Liquidity and Capital Resources

Accounts receivable and other current assets decreased 0.1% from $22,195,580 on December 31, 2007 to $22,172,895 as of September 30, 2008 due primarily to lower sales in the current quarter in comparison to the fourth quarter of 2007.

Inventories decreased 1.8% from $46,463,662 on December 31, 2007 to $45,630,943 as of September 30, 2008 as we have continued to focus our efforts on inventory reduction.

Accounts payable decreased 18.4% from $6,635,412 on December 31, 2007 to $5,411,924 on September 30, 2008 primarily due to lower inventory purchases as we have continued to focus on inventory reduction.

Other current liabilities increased 28.4% from $2,549,680 on December 31, 2007 to $3,273,196 on September 30, 2008 primarily due to increased accruals for salaries and wages due to the timing of the end of the respective periods.

Other long-term liabilities increased 5.3% from $603,000 on December 31, 2007 to $635,000 on September 30, 2008 as a result of an increase in the accruals for uncertain tax positions.

Cash and cash equivalents decreased by $550,616 from $769,715 on December 31, 2007 to $219,099 as of September 30, 2008. The Company generated $5,815,098 in cash from operating activities, and utilized $1,663,597 in investing activities primarily related to net fixed asset additions of $1,990,167 which were offset by proceeds from sale of assets held for sale of $234,000, and used $4,702,117 in financing activities. Financing activities included the payment of cash dividends as discussed below, net proceeds from long-term debt of $328,676, offset by the reacquisition of the Company's common stock of $2,386,114. The Company is in full compliance with all terms, conditions and covenants of the various credit agreements.

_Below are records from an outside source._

/-- CARDY ON `K₀K`-IMAGES FOR THE ISOTROPIC MEMBER, from a transport coupling through `K` and crude
Cardy along `K₀` for the `S = ∅` member. [folklore] -/
theorem hasCrossingLimit_univ_of_coupling (K K₀ : ℂ ≃L[ℝ] ℂ) (hK : IsTransportCoupling K)
    (hC : CrudeCardyAlong K₀ ∅) (R : ConformalRectangle) :
    ConformalRectangle.HasCrossingLimit ((R.map K.toHomeomorph).map K₀.toHomeomorph)
      (mixedCrossingProb Set.univ R) cardyFunction := by
  intro φ x hφx
  obtain ⟨Φ, hΦ⟩ := exists_isSquareModel R
  set Ψ₁ : ℂ ≃ₜ ℂ := Φ.trans K.toHomeomorph with hΨ₁
  set Ψ₀ : ℂ ≃ₜ ℂ := Ψ₁.trans K₀.toHomeomorph with hΨ₀
  have hn1 : (-1 : ℝ) < 1 := by norm_num
  -- the modulus of `K₀ K R`, read on the square model
  obtain ⟨φ₀, x₀, hφ₀⟩ :=
    MarkedDomain.exists_isUniformizing_holds (perturbQuad Ψ₀ (-1) 1 (-1) 1 hn1 hn1)
  have hη : crossRatio x = crossRatio x₀ := by
    refine ConformalRectangle.crossRatio_eq_of_image_data
      (R := (R.map K.toHomeomorph).map K₀.toHomeomorph) (S := perturbQuad Ψ₀ (-1) 1 (-1) 1 hn1 hn1)
      (h := id) differentiableOn_id (injOn_id _) continuousOn_id ?_ ?_ hφx hφ₀
    · rw [Set.image_id, MarkedDomain.carrier_map, MarkedDomain.carrier_map,
        ← isSquareModel_perturbQuad_carrier hΦ hn1 hn1, perturbQuad, perturbQuad,
        MarkedDomain.carrier_map, MarkedDomain.carrier_map, Set.image_image, Set.image_image]
      rfl
    · intro i
      rw [id, MarkedDomain.pt_map, MarkedDomain.pt_map, ← isSquareModel_perturbQuad_pt hΦ hn1 hn1 i,
        perturbQuad, perturbQuad, MarkedDomain.pt_map, MarkedDomain.pt_map]
      rfl
  rw [hη]
  have hη₀ : crossRatio x₀ ∈ Ioo (0 : ℝ) 1 := ConformalRectangle.crossRatio_mem_Ioo_of_isUniformizing hφ₀
  refine tendsto_of_forall_sandwich fun θ hθ => ?_
  -- continuity of Cardy's function at the modulus
  obtain ⟨τ, hτ, hF⟩ : ∃ τ : ℝ, 0 < τ ∧ ∀ η : ℝ, |η - crossRatio x₀| < τ →
      |cardyFunction η - cardyFunction (crossRatio x₀)| < θ := by
    have hc : ContinuousAt cardyFunction (crossRatio x₀) :=
      continuousOn_cardyFunction_Ioo.continuousAt (Ioo_mem_nhds hη₀.1 hη₀.2)
    obtain ⟨τ, hτ, h⟩ := Metric.continuousAt_iff.1 hc θ hθ
    refine ⟨τ, hτ, fun η hη => ?_⟩
    have := h (by rwa [Real.dist_eq])
    rwa [Real.dist_eq] at this
  -- the comparison families of model rectangles
  set s : ℕ → ℝ := fun n => 1 / ((n : ℝ) + 1) / 4 with hsdef
  have hs0 : ∀ n, 0 < s n := fun n => by positivity
  have hs4 : ∀ n, s n ≤ 1 / 4 := fun n => by
    have h1 : 1 / ((n : ℝ) + 1) ≤ 1 := by
      rw [div_le_one (by positivity)]; linarith [n.cast_nonneg (α := ℝ)]
    show 1 / ((n : ℝ) + 1) / 4 ≤ 1 / 4
    linarith
  have hs : Tendsto s atTop (𝓝 0) := by
    have := (tendsto_one_div_add_atTop_nhds_zero_nat (𝕜 := ℝ)).div_const (4 : ℝ)
    rw [hsdef]
    simpa using this
  have hTx : ∀ n, -1 + s n < 1 - s n := fun n => by linarith [hs4 n]
  have hTy : ∀ n, -1 - s n < 1 + s n := fun n => by linarith [hs0 n]
  -- uniformizing data of the `K₀`-images and convergence of their moduli
  have hexm := fun n => MarkedDomain.exists_isUniformizing_holds
    (perturbQuad Ψ₀ (-1 + s n) (1 - s n) (-1 - s n) (1 + s n) (hTx n) (hTy n))
  have hexp := fun n => MarkedDomain.exists_isUniformizing_holds
    (perturbQuad Ψ₀ (-1 - s n) (1 + s n) (-1 + s n) (1 - s n) (hTy n) (hTx n))
  choose ψm ym hψm using hexm
  choose ψp yp hψp using hexp
  have hl1 : Tendsto (fun n => -1 + s n) atTop (𝓝 (-1)) := by
    simpa using (tendsto_const_nhds (x := (-1 : ℝ))).add hs
  have hl2 : Tendsto (fun n => 1 - s n) atTop (𝓝 1) := by
    simpa using (tendsto_const_nhds (x := (1 : ℝ))).sub hs
  have hl3 : Tendsto (fun n => -1 - s n) atTop (𝓝 (-1)) := by
    simpa using (tendsto_const_nhds (x := (-1 : ℝ))).sub hs
  have hl4 : Tendsto (fun n => 1 + s n) atTop (𝓝 1) := by
    simpa using (tendsto_const_nhds (x := (1 : ℝ))).add hs
  have hcm : Tendsto (fun n => crossRatio (ym n)) atTop (𝓝 (crossRatio x₀)) :=
    ConformalRectangle.tendsto_crossRatio_of_tendsto_mark
      (tendstoUniformly_boundary_perturbQuad Ψ₀ hTx hTy hn1 hn1 hl1 hl2 hl3 hl4)
      (fun i => tendsto_const_nhds) ψm ym hψm φ₀ x₀ hφ₀
  have hcp : Tendsto (fun n => crossRatio (yp n)) atTop (𝓝 (crossRatio x₀)) :=
    ConformalRectangle.tendsto_crossRatio_of_tendsto_mark
      (tendstoUniformly_boundary_perturbQuad Ψ₀ hTy hTx hn1 hn1 hl3 hl4 hl1 hl2)
      (fun i => tendsto_const_nhds) ψp yp hψp φ₀ x₀ hφ₀
  obtain ⟨n, hnm, hnp⟩ : ∃ n, |crossRatio (ym n) - crossRatio x₀| < τ ∧
      |crossRatio (yp n) - crossRatio x₀| < τ := by
    obtain ⟨n, hn⟩ := (((Metric.tendsto_nhds.1 hcm) τ hτ).and ((Metric.tendsto_nhds.1 hcp) τ hτ)).exists
    exact ⟨n, by simpa only [Real.dist_eq] using hn.1, by simpa only [Real.dist_eq] using hn.2⟩
  -- the comparison rectangles in the plane of the `S = ∅` model and their Cardy limits
  set Qm := perturbQuad Ψ₁ (-1 + s n) (1 - s n) (-1 - s n) (1 + s n) (hTx n) (hTy n) with hQm
  set Qp := perturbQuad Ψ₁ (-1 - s n) (1 + s n) (-1 + s n) (1 - s n) (hTy n) (hTx n) with hQp
  have hQmK : Qm.map K₀.toHomeomorph =
      perturbQuad Ψ₀ (-1 + s n) (1 - s n) (-1 - s n) (1 + s n) (hTx n) (hTy n) :=
    Negative.markedDomain_map_map _ _ _
  have hQpK : Qp.map K₀.toHomeomorph =
      perturbQuad Ψ₀ (-1 - s n) (1 + s n) (-1 + s n) (1 - s n) (hTy n) (hTx n) :=
    Negative.markedDomain_map_map _ _ _
  have hA : Tendsto (mixedCrossingProb ∅ Qm) (𝓝[>] 0) (𝓝 (cardyFunction (crossRatio (ym n)))) := by
    have h := hC Qm
    rw [hQmK] at h
    exact h (ψm n) (ym n) (hψm n)
  have hB : Tendsto (mixedCrossingProb ∅ Qp) (𝓝[>] 0) (𝓝 (cardyFunction (crossRatio (yp n)))) := by
    have h := hC Qp
    rw [hQpK] at h
    exact h (ψp n) (yp n) (hψp n)
  refine ⟨mixedCrossingProb ∅ Qm, mixedCrossingProb ∅ Qp, _, _, hF _ hnm, hF _ hnp, hA, hB, ?_⟩
  -- thresholds of the two deterministic transfers
  have hsn : s n ≤ 1 / 4 := hs4 n
  have hsn0 : 0 < s n := hs0 n
  obtain ⟨ε₁, hε₁, ρ₁, htr₁⟩ := crude_transfer K.symm Ψ₁ (x₀ := -1) (a₀ := -1 + s n) (a₁ := 1 - s n)
    (x₁ := 1) (b₀ := -1 - s n) (y₀ := -1) (y₁ := 1) (b₁ := 1 + s n) (by linarith) (hTx n) (by linarith)
    (by linarith) hn1 (by linarith) (by norm_num) (by norm_num) (by linarith) (by linarith)
  obtain ⟨ε₂, hε₂, ρ₂, htr₂⟩ := crude_transfer K Φ (x₀ := -1 - s n) (a₀ := -1) (a₁ := 1) (x₁ := 1 + s n)
    (b₀ := -1) (y₀ := -1 + s n) (y₁ := 1 - s n) (b₁ := 1) (by linarith) hn1 (by linarith) (by linarith)
    (hTx n) (by linarith) (by linarith) (by linarith) (by norm_num) (by norm_num)
  set ε : ℝ := min θ (min ε₁ ε₂) with hεdef
  have hε : 0 < ε := lt_min hθ (lt_min hε₁ hε₂)
  set ρ : ℝ := max (max ρ₁ ρ₂) 1 with hρdef
  have hρ : 0 < ρ := lt_of_lt_of_le one_pos (le_max_right _ _)
  have hεθ : ε ≤ θ := min_le_left _ _
  have hεε₁ : ε ≤ ε₁ := (min_le_right _ _).trans (min_le_left _ _)
  have hεε₂ : ε ≤ ε₂ := (min_le_right _ _).trans (min_le_right _ _)
  have hρ₁ : ρ₁ ≤ ρ := (le_max_left _ _).trans (le_max_left _ _)
  have hρ₂ : ρ₂ ≤ ρ := (le_max_right _ _).trans (le_max_left _ _)
  filter_upwards [hK ε ρ hε hρ, Ioo_mem_nhdsGT (lt_min hε₁ hε₂)] with δ hγ hδ
  obtain ⟨γ, h1, h2, hbad⟩ := hγ
  have hδε₁ : δ ≤ ε₁ := hδ.2.le.trans (min_le_left _ _)
  have hδε₂ : δ ≤ ε₂ := hδ.2.le.trans (min_le_right _ _)
  constructor
  · -- lower bound: a crude crossing of `Q⁻` in the `S = ∅` model forces one of `R` in the isotropic model
    have key : ∀ q : Ω × Ω,
        q.2 ∈ {ω : Ω | blackEdges (obs ∅ ω) ∈ embDomainCrossing sqEmb Qm.carrier δ (Qm.arc 0) (Qm.arc 2)} →
        q ∉ badPair K δ ε ρ →
        q.1 ∈ {ω : Ω | blackEdges (obs Set.univ ω) ∈
          embDomainCrossing sqEmb R.carrier δ (R.arc 0) (R.arc 2)} := by
      rintro ⟨ω₁, ω₂⟩ hω₂ hnb
      have h := htr₁ ε δ ρ hε hεε₁ hδ.1 hδε₁ hρ₁ (obs ∅ ω₂) (obs Set.univ ω₁) hω₂
        (shadow_of_not_mem_badPair hnb).2
      rw [trans_trans_symm_toHomeomorph Φ K] at h
      rwa [isSquareModel_perturbQuad_carrier hΦ, isSquareModel_perturbQuad_arc hΦ,
        isSquareModel_perturbQuad_arc hΦ] at h
    have := real_le_of_coupling_snd h1 h2 hε.le hbad (measurableSet_crudeEvent ∅ _ δ _ _) key
    change μIK.real _ - θ ≤ μIK.real _
    linarith
  · -- upper bound: a crude crossing of `R` in the isotropic model forces one of `Q⁺` in the `S = ∅` model
    have key : ∀ q : Ω × Ω,
        q.1 ∈ {ω : Ω | blackEdges (obs Set.univ ω) ∈
          embDomainCrossing sqEmb R.carrier δ (R.arc 0) (R.arc 2)} →
        q ∉ badPair K δ ε ρ →
        q.2 ∈ {ω : Ω | blackEdges (obs ∅ ω) ∈ embDomainCrossing sqEmb Qp.carrier δ (Qp.arc 0) (Qp.arc 2)} := by
      rintro ⟨ω₁, ω₂⟩ hω₁ hnb
      have hω₁' : blackEdges (obs Set.univ ω₁) ∈ embDomainCrossing sqEmb
          (perturbQuad Φ (-1) 1 (-1) 1 hn1 hn1).carrier δ ((perturbQuad Φ (-1) 1 (-1) 1 hn1 hn1).arc 0)
          ((perturbQuad Φ (-1) 1 (-1) 1 hn1 hn1).arc 2) := by
        rwa [isSquareModel_perturbQuad_carrier hΦ, isSquareModel_perturbQuad_arc hΦ,
          isSquareModel_perturbQuad_arc hΦ]
      exact htr₂ ε δ ρ hε hεε₂ hδ.1 hδε₂ hρ₂ (obs Set.univ ω₁) (obs ∅ ω₂) hω₁'
        (shadow_of_not_mem_badPair hnb).1
    have := real_le_of_coupling_fst h1 h2 hε.le hbad (measurableSet_crudeEvent Set.univ _ δ _ _) key
    change μIK.real _ ≤ μIK.real _ + θ
    linarith
import Mathlib
import HarnessLib
import HarnessLib.Audit
import Summits.HodgeConjecture.HodgeConjecture.Theorems.NikulinTwinTransportTwinTwistorTransportReduction
import Summits.HodgeConjecture.HodgeConjecture.Theorems.NikulinTwinTransportTwinTwistorTransportPeriodInvariance
import Summits.HodgeConjecture.HodgeConjecture.Theorems.NikulinTwinTransportTwinTwistorTransportOffWallStable
import Summits.HodgeConjecture.HodgeConjecture.Theorems.NikulinTwinTransportTwinTwistorTransportLocPathConnected
import Summits.HodgeConjecture.HodgeConjecture.Theorems.NikulinTwinTransportTwinTwistorTransportOffWallPolarisation
import Literature.AlgebraicGeometry.Surfaces.K3CMPeriodLattice
import Literature.AlgebraicGeometry.Surfaces.PolarisedK3TwinKuranishiFamily
import Literature.AlgebraicGeometry.Surfaces.K3HodgeTypesHolds
import Literature.AlgebraicGeometry.Surfaces.K3SurfaceBuskinLeaves
import Literature.AlgebraicGeometry.HodgeTheory.GysinBaseChange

In the foreseeable future, the Company will continue its ongoing capital expenditure program designed to maintain and improve its facilities. The Company at all times evaluates its capital expenditure program in light of prevailing economic conditions.

During the nine months ended September 30, 2008 and 2007, respectively, the Company paid cash dividends of approximately $2,674,000 and $2,691,000. The Company reacquired 256,152 shares of its common stock in the nine-month period ended September 30, 2008 at a total cost of $2,386,114. The Company did not reacquire any shares of its common stock in the nine-month period ended September 30, 2007. The Company anticipates that it will continue to pay dividends and that it will repurchase and retire additional shares of its common stock in the future as financial conditions permit.

The Company believes that its cash flow from operating activities together with other capital resources and funds from credit sources will be adequate to meet all of its funding requirements for the remainder of the year and for the foreseeable future.